Maybe you felt sure there was a spark between you two, or they showered you with attention and affection, and now all you hear is crickets.

While ghosting may hurt (a lot), it doesn’t have to leave you powerless. By learning why people do it and how to respond with grace, you can recover and move on.

Research shows that 13% to 23% of people have been ghosted in the United States.

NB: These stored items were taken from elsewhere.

/-- ★ The vertices of the anchored frame are the relabelled vertices of the frame. [formal bookkeeping] -/
theorem octVertex_anchorFrame (c : E3) (f : Fin 3 → E3) (ρ : ℝ) (u p : Fin 3 × Bool) :
    octVertex c (anchorFrame f u) ρ p.1 p.2 = octVertex c f ρ (anchorLab u p).1 (anchorLab u p).2 := by
  rcases u with ⟨a, b⟩
  rcases p with ⟨i, b'⟩
  unfold octVertex anchorFrame anchorLab
  by_cases hi : i = 0
  · subst hi
    cases b <;> cases b' <;> simp
  · cases b' <;> simp [hi]

/-- ★ The anchored frame of an orthonormal frame is orthonormal. [formal bookkeeping] -/
theorem anchorFrame_orthonormal {f : Fin 3 → E3} (hf : Orthonormal ℝ f) (u : Fin 3 × Bool) : Orthonormal ℝ (anchorFrame f u) := by
  rw [orthonormal_iff_ite] at hf ⊢
  intro i j
  simp only [anchorFrame, real_inner_smul_left, real_inner_smul_right, hf, add_right_inj]
  by_cases hij : i = j
  · subst hij
    simp only [if_true, mul_one]
    split_ifs <;> norm_num
  · simp [hij]

/-- The axis-`0` poles of the anchored frame of `u = (a, b)` are `octVertex c f ρ a (!b)` and `octVertex c f ρ a b`. [formal bookkeeping] -/
theorem octVertex_anchorFrame_poles (c : E3) (f : Fin 3 → E3) (ρ : ℝ) (a : Fin 3) (b : Bool) :
    octVertex c (anchorFrame f (a, b)) ρ 0 false = octVertex c f ρ a (!b) ∧ octVertex c (anchorFrame f (a, b)) ρ 0 true = octVertex c f ρ a b := by
  have h1 := octVertex_anchorFrame c f ρ (a, b) (0, false)
  have h2 := octVertex_anchorFrame c f ρ (a, b) (0, true)
  rw [anchorLab_pole] at h1 h2
  cases b
  · exact ⟨h1, h2⟩
  · exact ⟨h1, h2⟩
import Mathlib.LinearAlgebra.Basis.Basic
import Mathlib.LinearAlgebra.Basis.VectorSpace
import Mathlib.RingTheory.Ideal.Quotient.Operations
import Literature.Computability.AlgebraicComplexity.GroupAlgebraTensor
import Literature.Computability.AlgebraicComplexity.BorderRankRestriction
import HarnessLib

/-!
# Structure tensors of quotient algebras and subalgebras are restrictions

Topic `Literature/Computability/AlgebraicComplexity` (companion of `GroupAlgebraTensor.lean`, Part II: the
structure tensor `structureTensor b` of a `K`-algebra in a basis `b`, and
`structureTensor_restrictsTo_of_algEquiv` — isomorphic algebras have restriction-equivalent structure tensors).
Everything here is PROVED.

* `structureTensor_restrictsTo_of_linearMaps` — the common mechanism: if linear maps `σ : B → A`, `τ : A → B`
  satisfy `b_{x'} b_{y'} = τ(σ(b_{x'}) σ(b_{y'}))` on the basis of `B`, then `T_A ≥ T_B` (restriction with the
  matrices of `τ` on the output and of `σ` on the two inputs).
* `structureTensor_restrictsTo_of_surjective` — **quotients**: for a surjective algebra map `f : A → B`
  (e.g. `B = A/I`), `T_A ≥ T_B` (`σ` = any linear section of `f` on the basis, `τ = f`); hence
  `R(T_B) ≤ R(T_A)` and `bR(T_B) ≤ bR(T_A)` (`tensorRank_structureTensor_le_of_surjective`,
  `algBorderRank_structureTensor_le_of_surjective`).
* `structureTensor_restrictsTo_of_injective` — **subalgebras** (over a field): for an injective algebra map
  `g : B → A`, `T_A ≥ T_B` (`σ = g`, `τ` = any linear retraction); hence the same rank inequalities
  (`tensorRank_structureTensor_le_of_injective`, `algBorderRank_structureTensor_le_of_injective`).

These are the standard monotonicity facts "the multiplicative complexity / rank of a homomorphic image or of a
subalgebra is at most that of the algebra" (de Groote 1987, Ch. I; Bürgisser–Clausen–Shokrollahi 1997, §14.2 and
Ch. 17, where they drive the lower bounds for algebras via `A ↠ A/rad A ≅ ∏ M_{dᵢ}(K)`): in particular
`R(T_A) ≥ R(T_{A/I})` for every two-sided ideal `I`, so the rank of any finite-dimensional algebra is at least that
of its largest simple (Wedderburn) block of `A/rad A`.

## References

* H. F. de Groote, *Lectures on the Complexity of Bilinear Problems*, LNCS 245, Springer 1987, Ch. I
  (quotients and subalgebras of algebras; restriction of bilinear maps).
* P. Bürgisser, M. Clausen, M. A. Shokrollahi, *Algebraic Complexity Theory*, Springer 1997, §14.2
  (restriction of bilinear maps, Rem. (14.28)), Ch. 17 (lower bounds for `R(A)` through `A/rad A`).
  [BurgisserClausenShokrollahi1997]
-/

noncomputable section

open scoped BigOperators

namespace Literature.Computability.AlgebraicComplexity

universe u

variable {K : Type u}

/-! ## The common mechanism -/

section Mechanism

variable [CommSemiring K]

/-- **Sandwiching by linear maps.** Let `a`, `b` be bases of `K`-algebras `A`, `B` and let `σ : B →ₗ A`,
`τ : A →ₗ B` be LINEAR maps with `b_{x'} · b_{y'} = τ (σ b_{x'} · σ b_{y'})` for all basis vectors of `B`. Then the
structure tensor of `B` is the restriction `(P ⊗ Q ⊗ Q) T_A` with `Q` the matrix of `σ` and `P` that of `τ`
(expand `σ b_{x'}`, `σ b_{y'}` in the basis `a`, multiply with the structure constants of `A`, apply `τ`).
[folklore] -/
theorem structureTensor_restrictsTo_of_linearMaps {A B : Type*} [Semiring A] [Algebra K A]
    [Semiring B] [Algebra K B] {ι ι' : Type*} [Fintype ι] (a : Module.Basis ι K A)
    (b : Module.Basis ι' K B) (σ : B →ₗ[K] A) (τ : A →ₗ[K] B)
    (h : ∀ x' y', b x' * b y' = τ (σ (b x') * σ (b y'))) :
    TensorRestrictsTo (structureTensor a) (structureTensor b) := by
  refine ⟨fun z' z => b.repr (τ (a z)) z', fun x' x => a.repr (σ (b x')) x,
    fun y' y => a.repr (σ (b y')) y, fun z' x' y' => ?_⟩
  set Bx := a.repr (σ (b x')) with hBx
  set By := a.repr (σ (b y')) with hBy
  have hx : σ (b x') = ∑ x, Bx x • a x := (a.sum_repr _).symm
  have hy : σ (b y') = ∑ y, By y • a y := (a.sum_repr _).symm
  -- coordinates of the product `σ(b x') σ(b y')` in the basis `a`
  have key1 : ∀ z, a.repr (σ (b x') * σ (b y')) z =
      ∑ x, ∑ y, Bx x * By y * structureTensor a z x y := by
    intro z
    rw [hx, hy, Finset.sum_mul_sum, map_sum, Finsupp.finsetSum_apply]
    refine Finset.sum_congr rfl fun x _ => ?_
    rw [map_sum, Finsupp.finsetSum_apply]
    refine Finset.sum_congr rfl fun y _ => ?_
    rw [smul_mul_smul_comm, map_smul, Finsupp.smul_apply, smul_eq_mul, structureTensor_apply]
  -- `b x' * b y' = τ (σ(b x') σ(b y'))`, expanded in the basis `a` and pushed through `τ`
  have hmul : b x' * b y' = ∑ z, a.repr (σ (b x') * σ (b y')) z • τ (a z) := by
    calc b x' * b y' = τ (σ (b x') * σ (b y')) := h x' y'
      _ = τ (∑ z, a.repr (σ (b x') * σ (b y')) z • a z) := by rw [a.sum_repr]
      _ = ∑ z, a.repr (σ (b x') * σ (b y')) z • τ (a z) := by
        rw [map_sum]
        exact Finset.sum_congr rfl fun z _ => map_smul _ _ _
  rw [structureTensor_apply, hmul, map_sum, Finsupp.finsetSum_apply]
  refine Finset.sum_congr rfl fun z _ => ?_
  rw [map_smul, Finsupp.smul_apply, smul_eq_mul, key1, Finset.sum_mul]
  refine Finset.sum_congr rfl fun x _ => ?_
  rw [Finset.sum_mul]
  refine Finset.sum_congr rfl fun y _ => ?_
  beta_reduce
  ring

end Mechanism

/-! ## Quotients (homomorphic images) -/

section Quotient

variable [CommSemiring K]

/-- **The structure tensor of a homomorphic image is a restriction**: if `f : A →ₐ B` is surjective (e.g.
`B = A/I`), then `T_A ≥ T_B` — choose preimages of the basis vectors of `B` (a linear section `σ` with
`f ∘ σ = id`); then `b_{x'} b_{y'} = f(σ b_{x'}) f(σ b_{y'}) = f(σ b_{x'} · σ b_{y'})`. [folklore] -/
theorem structureTensor_restrictsTo_of_surjective {A B : Type*} [Semiring A] [Algebra K A]
    [Semiring B] [Algebra K B] {ι ι' : Type*} [Fintype ι] (a : Module.Basis ι K A)
    (b : Module.Basis ι' K B) (f : A →ₐ[K] B) (hf : Function.Surjective f) :
    TensorRestrictsTo (structureTensor a) (structureTensor b) := by
  classical
  -- a linear section of `f`, defined on the basis `b`
  let σ : B →ₗ[K] A := b.constr K fun j => Classical.choose (hf (b j))
  have hσ : ∀ j, f (σ (b j)) = b j := fun j => by
    simp only [σ, Module.Basis.constr_basis]
    exact Classical.choose_spec (hf (b j))
  refine structureTensor_restrictsTo_of_linearMaps a b σ f.toLinearMap fun x' y' => ?_
  rw [AlgHom.toLinearMap_apply, map_mul, hσ, hσ]

/-- `R(T_B) ≤ R(T_A)` for a homomorphic image `B` of `A` (any bases). [folklore] -/
theorem tensorRank_structureTensor_le_of_surjective {A B : Type*} [Semiring A] [Algebra K A]
    [Semiring B] [Algebra K B] {ι ι' : Type*} [Fintype ι] [Fintype ι'] (a : Module.Basis ι K A)
    (b : Module.Basis ι' K B) (f : A →ₐ[K] B) (hf : Function.Surjective f) :
    tensorRank (structureTensor b) ≤ tensorRank (structureTensor a) :=
  (structureTensor_restrictsTo_of_surjective a b f hf).tensorRank_le

end Quotient

section QuotientBorder

variable [Field K]

/-- `bR(T_B) ≤ bR(T_A)` over `K[ε]` for a homomorphic image `B` of `A` (finite bases). [folklore] -/
theorem algBorderRank_structureTensor_le_of_surjective {A B : Type*} [Semiring A] [Algebra K A]
    [Semiring B] [Algebra K B] {ι ι' : Type*} [Fintype ι] [Fintype ι'] [DecidableEq ι] [DecidableEq ι']
    (a : Module.Basis ι K A) (b : Module.Basis ι' K B) (f : A →ₐ[K] B) (hf : Function.Surjective f) :
    algBorderRank (structureTensor b) ≤ algBorderRank (structureTensor a) :=
  (structureTensor_restrictsTo_of_surjective a b f hf).algBorderRank_le

end QuotientBorder

/-! ## Subalgebras -/

section Subalgebra

variable [Field K]

/-- **The structure tensor of a subalgebra is a restriction** (over a field): if `g : B →ₐ A` is injective, then
`T_A ≥ T_B` — take `σ = g` and any linear retraction `τ` (`τ ∘ g = id`, which exists over a field); then
`b_{x'} b_{y'} = τ(g(b_{x'} b_{y'})) = τ(g b_{x'} · g b_{y'})`. [folklore] -/
theorem structureTensor_restrictsTo_of_injective {A B : Type*} [Ring A] [Algebra K A]
    [Ring B] [Algebra K B] {ι ι' : Type*} [Fintype ι] (a : Module.Basis ι K A)
    (b : Module.Basis ι' K B) (g : B →ₐ[K] A) (hg : Function.Injective g) :
    TensorRestrictsTo (structureTensor a) (structureTensor b) := by
  obtain ⟨τ, hτ⟩ := g.toLinearMap.exists_leftInverse_of_injective (LinearMap.ker_eq_bot.mpr hg)
  have hτg : ∀ w : B, τ (g w) = w := fun w => by
    have := LinearMap.congr_fun hτ w
    simpa using this
  refine structureTensor_restrictsTo_of_linearMaps a b g.toLinearMap τ fun x' y' => ?_
  rw [AlgHom.toLinearMap_apply, AlgHom.toLinearMap_apply, ← map_mul g (b x') (b y'), hτg]

/-- `R(T_B) ≤ R(T_A)` for a subalgebra `B ↪ A` over a field (any bases). [folklore] -/
theorem tensorRank_structureTensor_le_of_injective {A B : Type*} [Ring A] [Algebra K A]
    [Ring B] [Algebra K B] {ι ι' : Type*} [Fintype ι] [Fintype ι'] (a : Module.Basis ι K A)
    (b : Module.Basis ι' K B) (g : B →ₐ[K] A) (hg : Function.Injective g) :
    tensorRank (structureTensor b) ≤ tensorRank (structureTensor a) :=
  (structureTensor_restrictsTo_of_injective a b g hg).tensorRank_le

/-- `bR(T_B) ≤ bR(T_A)` over `K[ε]` for a subalgebra `B ↪ A` over a field (finite bases). [folklore] -/
theorem algBorderRank_structureTensor_le_of_injective {A B : Type*} [Ring A] [Algebra K A]
    [Ring B] [Algebra K B] {ι ι' : Type*} [Fintype ι] [Fintype ι'] [DecidableEq ι] [DecidableEq ι']
    (a : Module.Basis ι K A) (b : Module.Basis ι' K B) (g : B →ₐ[K] A) (hg : Function.Injective g) :
    algBorderRank (structureTensor b) ≤ algBorderRank (structureTensor a) :=
  (structureTensor_restrictsTo_of_injective a b g hg).algBorderRank_le

end Subalgebra

end Literature.Computability.AlgebraicComplexity

end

There are many reasons why being ghosted may have happened to you, but chances are that you weren’t talking to a cruel, uncaring person — they simply lacked the skills to be upfront.

“If you’ve been ghosted, it is more than likely not about you,” says Dr. Lori Lawrenz, a licensed clinical psychologist in Honolulu, Hawaii.

Ghosting people is a coping mechanism, she explains. “It’s often done as a psychological tool to protect the one who is ghosting. Often, it’s a shortcut to avoid difficult relational dynamics.”

There’s no single reason why people ghost, which can make it all the more irritating. Here are a few reasons why it may have happened.

Convenience of technology

With every new technology, there’s a cost. But it’s hard to remember that when we’re presented with an abundance of connections right at our fingertips.

Digital access at all times can make us forget that there are real people on the other end. Using our devices as a shield, we become desensitized and do things that we normally wouldn’t — like leaving someone high and dry.

It’s as if we’ve commercialized the dating experience, not unlike going to the grocery store and deciding between an infinite variety of kombuchas. When we pick up one we don’t like, we put it back without explanation, then move on to the next one. We’ve lost our sense of formality.

Research calls this the “gamification” of relationships — that is, viewing relationships as having the rules, points, and the impersonal interface of a game.

Fear of hurting you

“Common reasons people ghost each other are not feeling a chemistry or connection and not being able to communicate that due to fear of hurting the person’s feelings,” says Hannah Tishman, a licensed clinical social worker in New York City, New York.

Low emotional intelligence

Emotional intelligence (EQ) is the wisdom to apply different emotional responses in nuanced situations using empathy. Those with low EQ may have a hard time understanding how their actions hurt you.

Emotional unavailability due to a mental health condition

Those who live with depression may feel like they lack the energy to maintain connections. They may self-isolate and avoid contact with others, causing them to cut off the relationship abruptly.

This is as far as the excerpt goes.